/-- **HEAD — THE BLOCK LAW, row `zero`, parity even** (= the `hBlockLaw` hypothesis TYPE of ★ `stub_T2G_zero_even_lat_of_blockLaw` VERBATIM), from the J₀-model strata difference by the
count transport along the frame `P₁` (`formCongr σ_w P₁ Φ₃,w = ι-shape(diag d, η)`). [cite: Rogawski1990, §4.9 Prop. 4.9.1 (a) p. 55] [cite: Kottwitz1986, §3] -/
theorem typeTwo_blockLaw_zero_even_ram
    (L : Type) [Field L] [NumberField L] [IsCMField L] (H' : Matrix (Fin 3) (Fin 3) L)
    {v : HeightOneSpectrum (𝓞 ↥(maximalRealSubfield L))}
    (hH' : (H'.map (cmConjRingHom L)).transpose = H') (w : PlacesOver L v)
    (hw : IsCMField.complexConj L • w.1 = w.1) (he : v.asIdeal.ramificationIdx' w.1.asIdeal ≠ 1)
    (hH'w : IsUnit (placeForm H' w.1)) (_hH'i : hH'w.unit ∈ glInt 3 (w.1.adicCompletion L))
    (h2 : IsUnit (2 : 𝒪[(w.1.adicCompletion L)]))
    (ϖ : w.1.adicCompletion L) (hϖ : Valued.v ϖ = WithZero.exp (-1 : ℤ)) (hσϖ : galAdicCompletionMap (L := L) (IsCMField.complexConj L) hw ϖ = -ϖ)
    (A : GL (Fin 3) (w.1.adicCompletion L)) (hA : A ∈ glInt 3 (w.1.adicCompletion L))
    (hframe : placeForm H' w.1 = (-(placeForm H' w.1).det) • formCongr (galAdicCompletionMap (L := L) (IsCMField.complexConj L) hw) A ((StdForm.antidiagonal 3).over (w.1.adicCompletion L))) :
    ∀ ⦃γH : ((cmDatum L 2 (Matrix.of fun i j : Fin 2 => if i.val + j.val + 1 = 2 then (1 : L) else 0)).Local v × (cmDatum L 1 (Matrix.of fun i j : Fin 1 => if i.val + j.val + 1 = 1 then (1 : L) else 0)).Local v)⦄,
      (∀ i j : Fin 2, Valued.v (((((γH.1.val : GL (Fin 2) (UnitaryGroup.LocalRing L v)).val.map (Pi.evalRingHom (fun w' : PlacesOver L v => w'.1.adicCompletion L) w))) - 1) i j) ≤ Valued.v (ϖ ^ 2)) → Valued.v (finGammaTwo L v γH w - 1) ≤ Valued.v (ϖ ^ 2) → IsLocalGRegular L v γH →
      (¬ ∃ x : (w.1.adicCompletion L), ((((γH.1.val : GL (Fin 2) (UnitaryGroup.LocalRing L v)).val.map (Pi.evalRingHom (fun w' : PlacesOver L v => w'.1.adicCompletion L) w))).charpoly).IsRoot x) → ∀ ⦃n : ℕ⦄,
      Valued.v ((((γH.1.val : GL (Fin 2) (UnitaryGroup.LocalRing L v)).val.map (Pi.evalRingHom (fun w' : PlacesOver L v => w'.1.adicCompletion L) w))).trace ^ 2 - 4 * (((γH.1.val : GL (Fin 2) (UnitaryGroup.LocalRing L v)).val.map (Pi.evalRingHom (fun w' : PlacesOver L v => w'.1.adicCompletion L) w))).det) = WithZero.exp (-((2 * (2 * n) : ℕ) : ℤ)) → 1 ≤ n →
      ∀ (m : ℕ), Valued.v (((finCharpolyTwo L v γH).eval (finGammaTwo L v γH)) w) =
          Valued.v ((toPlace v w (HeckeCharacter.uniformizer ↥(maximalRealSubfield L) v : v.adicCompletion ↥(maximalRealSubfield L))) ^ m) →
        ∀ β : (v.adicCompletion ↥(maximalRealSubfield L))ˣ, toPlace v w (β : v.adicCompletion ↥(maximalRealSubfield L)) =
          -(((finCharpolyTwo L v γH).eval (finGammaTwo L v γH)) w *
              (finGammaTwo L v γH w ^ 2 +
                ((γH.1.val.val : Matrix (Fin 2) (Fin 2) (LocalRing L v)).map (Pi.evalRingHom (fun w' : PlacesOver L v => w'.1.adicCompletion L) w)).det)) /
            (2 * finGammaTwo L v γH w ^ 2 *
              ((γH.1.val.val : Matrix (Fin 2) (Fin 2) (LocalRing L v)).map (Pi.evalRingHom (fun w' : PlacesOver L v => w'.1.adicCompletion L) w)).det) →
        ∀ (P₁ : GL (Fin 3) (w.1.adicCompletion L)) (d : Fin 2 → (w.1.adicCompletion L)) (η : (w.1.adicCompletion L)) (γ₁ : GL (Fin 2) (w.1.adicCompletion L)),
        P₁ ∈ glInt 3 (w.1.adicCompletion L) →
        formCongr (galAdicCompletionMap (L := L) (IsCMField.complexConj L) hw) P₁ (placeForm (Matrix.of fun i j : Fin 3 => if i.val + j.val + 1 = 3 then (1 : L) else 0) w.1) = !![(Matrix.diagonal d) 0 0, 0, (Matrix.diagonal d) 0 1; 0, η, 0; (Matrix.diagonal d) 1 0, 0, (Matrix.diagonal d) 1 1] →
        (∀ i, Valued.v (d i) = 1) → (∀ i, (galAdicCompletionMap (L := L) (IsCMField.complexConj L) hw) (d i) = d i) →
        (∀ z : (w.1.adicCompletion L), Valued.v z ≤ 1 → Valued.v (d 0 + d 1 * ((galAdicCompletionMap (L := L) (IsCMField.complexConj L) hw) z * z)) = 1) →
        (∀ z : (w.1.adicCompletion L), Valued.v z ≤ 1 → Valued.v (d 0 * ((galAdicCompletionMap (L := L) (IsCMField.complexConj L) hw) z * z) + d 1) = 1) →
        (galAdicCompletionMap (L := L) (IsCMField.complexConj L) hw) η = η → Valued.v η = 1 →
        (∀ i j, Valued.v (((γ₁ : Matrix (Fin 2) (Fin 2) (w.1.adicCompletion L)) - 1) i j) ≤ Valued.v (ϖ ^ 2)) →
        γ₁ ∈ unitaryGroupOfForm (galAdicCompletionMap (L := L) (IsCMField.complexConj L) hw) (Matrix.diagonal d) →
        (γ₁ : Matrix (Fin 2) (Fin 2) (w.1.adicCompletion L)).charpoly = (((γH.1.val : GL (Fin 2) (UnitaryGroup.LocalRing L v)).val.map (Pi.evalRingHom (fun w' : PlacesOver L v => w'.1.adicCompletion L) w))).charpoly →
        Valued.v ((γ₁ : Matrix (Fin 2) (Fin 2) (w.1.adicCompletion L)).trace ^ 2 - 4 * (γ₁ : Matrix (Fin 2) (Fin 2) (w.1.adicCompletion L)).det) = WithZero.exp (-((2 * (2 * n) : ℕ) : ℤ)) →
        (¬ ∃ x : (w.1.adicCompletion L), ((γ₁ : Matrix (Fin 2) (Fin 2) (w.1.adicCompletion L)).charpoly).IsRoot x) →
        (¬ ∃ t : (w.1.adicCompletion L), t * (galAdicCompletionMap (L := L) (IsCMField.complexConj L) hw) t = η) →
          ({M : Submodule (Valued.integer (w.1.adicCompletion L)) (Fin 3 → (w.1.adicCompletion L)) | IsSelfDualLattice (galAdicCompletionMap (L := L) (IsCMField.complexConj L) hw) ϖ (placeForm (Matrix.of fun i j : Fin 3 => if i.val + j.val + 1 = 3 then (1 : L) else 0) w.1) M ∧ mapGL (endoGL (((localNonsplitEquiv (IsCMField.complexConj L) (Matrix.of fun i j : Fin 2 => if i.val + j.val + 1 = 2 then (1 : L) else 0) (IsCMField.complexConj_ne_one L) w hw γH.1).val : GL (Fin 2) (w.1.adicCompletion L)), ((localNonsplitEquiv (IsCMField.complexConj L) (Matrix.of fun i j : Fin 1 => if i.val + j.val + 1 = 1 then (1 : L) else 0) (IsCMField.complexConj_ne_one L) w hw γH.2).val : GL (Fin 1) (w.1.adicCompletion L)))) M = M ∧ M.map ((Matrix.toLin' (((endoGL (((localNonsplitEquiv (IsCMField.complexConj L) (Matrix.of fun i j : Fin 2 => if i.val + j.val + 1 = 2 then (1 : L) else 0) (IsCMField.complexConj_ne_one L) w hw γH.1).val : GL (Fin 2) (w.1.adicCompletion L)), ((localNonsplitEquiv (IsCMField.complexConj L) (Matrix.of fun i j : Fin 1 => if i.val + j.val + 1 = 1 then (1 : L) else 0) (IsCMField.complexConj_ne_one L) w hw γH.2).val : GL (Fin 1) (w.1.adicCompletion L))) : GL (Fin 3) (w.1.adicCompletion L)) : Matrix (Fin 3) (Fin 3) (w.1.adicCompletion L)) - 1)).restrictScalars (Valued.integer (w.1.adicCompletion L))) ≤ scaleLattice (ϖ ^ 2) M}.ncard : ℂ) - ({M : Submodule (Valued.integer (w.1.adicCompletion L)) (Fin 3 → (w.1.adicCompletion L)) | IsSelfDualLattice (galAdicCompletionMap (L := L) (IsCMField.complexConj L) hw) ϖ !![(Matrix.diagonal d) 0 0, 0, (Matrix.diagonal d) 0 1; 0, η, 0; (Matrix.diagonal d) 1 0, 0, (Matrix.diagonal d) 1 1] M ∧ mapGL (endoGL (γ₁, ((localNonsplitEquiv (IsCMField.complexConj L) (Matrix.of fun i j : Fin 1 => if i.val + j.val + 1 = 1 then (1 : L) else 0) (IsCMField.complexConj_ne_one L) w hw γH.2).val : GL (Fin 1) (w.1.adicCompletion L)))) M = M ∧ M.map ((Matrix.toLin' (((endoGL (γ₁, ((localNonsplitEquiv (IsCMField.complexConj L) (Matrix.of fun i j : Fin 1 => if i.val + j.val + 1 = 1 then (1 : L) else 0) (IsCMField.complexConj_ne_one L) w hw γH.2).val : GL (Fin 1) (w.1.adicCompletion L))) : GL (Fin 3) (w.1.adicCompletion L)) : Matrix (Fin 3) (Fin 3) (w.1.adicCompletion L)) - 1)).restrictScalars (Valued.integer (w.1.adicCompletion L))) ≤ scaleLattice (ϖ ^ 2) M}.ncard : ℂ) = ((hilbertSymbol (v.adicCompletion ↥(maximalRealSubfield L)) (β : v.adicCompletion ↥(maximalRealSubfield L)) (algebraMap ↥(maximalRealSubfield L) _ ((cmQuadraticGenerator L : 𝓞 ↥(maximalRealSubfield L)) : ↥(maximalRealSubfield L))) : ℤ) : ℂ) * ((Ideal.absNorm v.asIdeal : ℂ) ^ m * (((((Ideal.absNorm v.asIdeal : ℂ) + 1) * ∑ k ∈ Finset.range n, (Ideal.absNorm v.asIdeal : ℂ) ^ k) - 1) / (Ideal.absNorm v.asIdeal : ℂ) ^ 3)) := by
  intro γH hblk hu2 hreg hirr n hdisc hn m hm β hβ P₁ d η γ₁ hP₁ hform hd hσd han₀ han₁ hση hηv hγ2 hγU hχ hdiscγ hirrγ hηN
  have hT := ncard_selfDual_fixed_deep_eq_of_formCongr (galAdicCompletionMap (L := L) (IsCMField.complexConj L) hw) ϖ
    (placeForm (Matrix.of fun i j : Fin 3 => if i.val + j.val + 1 = 3 then (1 : L) else 0) w.1) P₁ (endoGL (γ₁, ((localNonsplitEquiv (IsCMField.complexConj L) (Matrix.of fun i j : Fin 1 => if i.val + j.val + 1 = 1 then (1 : L) else 0) (IsCMField.complexConj_ne_one L) w hw γH.2).val : GL (Fin 1) (w.1.adicCompletion L))))
  rw [hform] at hT
  rw [← hT]
  exact j0diff_zero_even_ram L H' hH' w hw he hH'w _hH'i h2 ϖ hϖ hσϖ A hA hframe hblk hu2 hreg hirr hdisc hn m hm β hβ P₁ d η γ₁ hP₁ hform hd hσd han₀ han₁ hση hηv hγ2 hγU hχ hdiscγ hirrγ hηN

**REQUIREMENT**
From the entries above, print the lines beginning at the one with "(∀ i j : Fin" and stopping after the one with "Valued.v ((toPlace v", exactly as written and with nothing else.

**TASK ANSWER**
      (∀ i j : Fin 2, Valued.v (((((γH.1.val : GL (Fin 2) (UnitaryGroup.LocalRing L v)).val.map (Pi.evalRingHom (fun w' : PlacesOver L v => w'.1.adicCompletion L) w))) - 1) i j) ≤ Valued.v (ϖ ^ 2)) → Valued.v (finGammaTwo L v γH w - 1) ≤ Valued.v (ϖ ^ 2) → IsLocalGRegular L v γH →
      (¬ ∃ x : (w.1.adicCompletion L), ((((γH.1.val : GL (Fin 2) (UnitaryGroup.LocalRing L v)).val.map (Pi.evalRingHom (fun w' : PlacesOver L v => w'.1.adicCompletion L) w))).charpoly).IsRoot x) → ∀ ⦃n : ℕ⦄,
      Valued.v ((((γH.1.val : GL (Fin 2) (UnitaryGroup.LocalRing L v)).val.map (Pi.evalRingHom (fun w' : PlacesOver L v => w'.1.adicCompletion L) w))).trace ^ 2 - 4 * (((γH.1.val : GL (Fin 2) (UnitaryGroup.LocalRing L v)).val.map (Pi.evalRingHom (fun w' : PlacesOver L v => w'.1.adicCompletion L) w))).det) = WithZero.exp (-((2 * (2 * n) : ℕ) : ℤ)) → 1 ≤ n →
      ∀ (m : ℕ), Valued.v (((finCharpolyTwo L v γH).eval (finGammaTwo L v γH)) w) =
          Valued.v ((toPlace v w (HeckeCharacter.uniformizer ↥(maximalRealSubfield L) v : v.adicCompletion ↥(maximalRealSubfield L))) ^ m) →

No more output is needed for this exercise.